I live in this zone because I am terrified. Terrified that when I venture out, putting my toe over the line, that the world will come crashing down on me. Like everyone is a dragon waiting for me to cross that boundary and they will swoop down and consume me. They will throw negative thought after negative thought at me. Or I will make a bad impression and they will never forget it. Or I won’t make an impression and I will cease to exist to them. I will remain invisible as always. That is what is outside that comfort zone, at least in my head.
I tried for years to deal on my own. I would jump over the line and then slink back in because it was all too much. My imagination would take off creating all these horrendous scenarios and I would just curl up into a ball and refuse to move. If I didn’t move then those scenarios were dead in the water. It wasn’t working.
So I made a decision, I needed to find someone to help me. My family is great but they don’t understand. I needed someone who could try to give me tips and advice and ways to work with the fear. I found a therapist to talk to and quickly realized that I knew what I was doing was absurd.
No, people weren’t going to attack me as soon as I opened my mouth. And if they did, I didn’t need them. Yes, this introduction or that interaction might go wrong but I can walk away. I can walk away and my life is not over. The chances of that one person having a hugely detrimental effect on my life from this point onwards because of one dumb thing I said is very very small. I know all this, I know I am being too hard on myself. I know I am obsessing and I need to stop. Now I am learning how to do just that.

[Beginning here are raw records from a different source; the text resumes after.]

import Mathlib
import HarnessLib
import Summits.HubbardSuperconductivity.HubbardSuperconductivity.Theorems.KLProgrammeKLRegimeEnginePairTransferStep7AnalyticResolvedConvKS
import Summits.HubbardSuperconductivity.HubbardSuperconductivity.Theorems.KLProgrammeKLRegimeEnginePairTransferRelWeightProfile
import Summits.HubbardSuperconductivity.HubbardSuperconductivity.Theorems.KLProgrammeKLRegimeSplitEdgeFactsRelTransferProfile
import Summits.HubbardSuperconductivity.HubbardSuperconductivity.Theorems.KLProgrammeKLRegimeEngineRelGainWindowed

/-!
# Route `KLProgramme` — ENGINE (stmt-HubbardSuperconductivity-20437 `KLRegimeEngineV17F2`), class #5 / row (X).2′ — cure «95v4» STAGE 2a, layer 2/5:
# **`pairTransferStep7_of_analytic_resolved_convWS`** = `pairTransferStep7_of_analytic_resolved_convW` (…Step7AnalyticResolvedConvW, k3c1 lineage) with the 6–2 / born classes KEPT AS VALUE ROWS `RS₁ RS₂ R6₁ R6₂`
# (cell gate-hubbard-kl, seat hubbard-kl-k3c1-p1 g26, technique «composed-map remainder propagation»; for the self-located reading «(X).2′-HSUCC-SIX-LEG» on binder #4 `h5g″`,
# memo `HOME/hubbard-kl-k3c1-p1/g26/LOCATED-X2-HSUCC-SIX-LEG.md` §6; refines `pairTransferStep7_of_analytic_resolved_convKS`)

WHY.  The original layer carries the 6–2 / born classes as GLOBAL sups × masses (`M6 M2 η6 η2`, rows `W6₁ W6₂ WD₃`, terms `2·M6M2·W6ⱼ`, `2·(M6M2·WD₃ + (η6M2 + M6η2)·W6₂)`); downstream
they become binder #4's size rows `M6 ≤ c₆·U`, `η6 ≤ e₆·U·κD²`, which have no home at deep `n` (`c₆U ≥ M6 ≥ sup‖V6‖ ≳ 2U²/Λₙ`, located #24).  THIS FILE = the same layer, byte-identical
except that those classes ride through as the FUNCTION-VALUED VALUE ROWS of row 64 (`RS₁ RS₂` members' born triples, `R6₁ R6₂` the pair's difference triples; kernels inside the loop
sum, norm outside): per pair the scalar data are `M4 η4` (+ this layer's own), the function data `RH₁ RH₂ Rhd RS₁ Wd₂ Wx₂ RS₂ WD₁ WD₂ R6₁ R6₂ RL₁ RL₂ Rl₁ Rl₂`; `Ran`'s member terms read
`(Λd)(½RH₁ x c + (βL²)⁻³·2·RS₁ x c) + RL₁ x c` (resp. `RS₂ c y`), `IΔ … + 2·(R6₁ x y + R6₂ x y)`.  Proof = the original's (obtain / repack) with the four rows passed through.
Plumbing; nothing about the model's sizes is asserted; nothing asserts (X).2′, (X).3, (c), K3 or superconductivity.  0 kit · 0 lit.
-/


noncomputable section

namespace Summit.HubbardSuperconductivity.HubbardSuperconductivity.Theorems.KLRegimeSplit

This was a big step for me. Not only did I actually walk into this meeting but I shared apart of myself with them. Did they get the best impression of me? No, they saw the quiet woman who is still living mostly in shadows but the important thing is they saw me. I let them see me and next time I will let them see a bit more.
I will never be the one who can go around a room and chat with everyone that is there. I will never be the one to jump at the chance to talk to a stranger. But I am slowly learning to not fear those unknowns. Yes, it can go bad and Yes, it can go well. But I will never know until I actually try.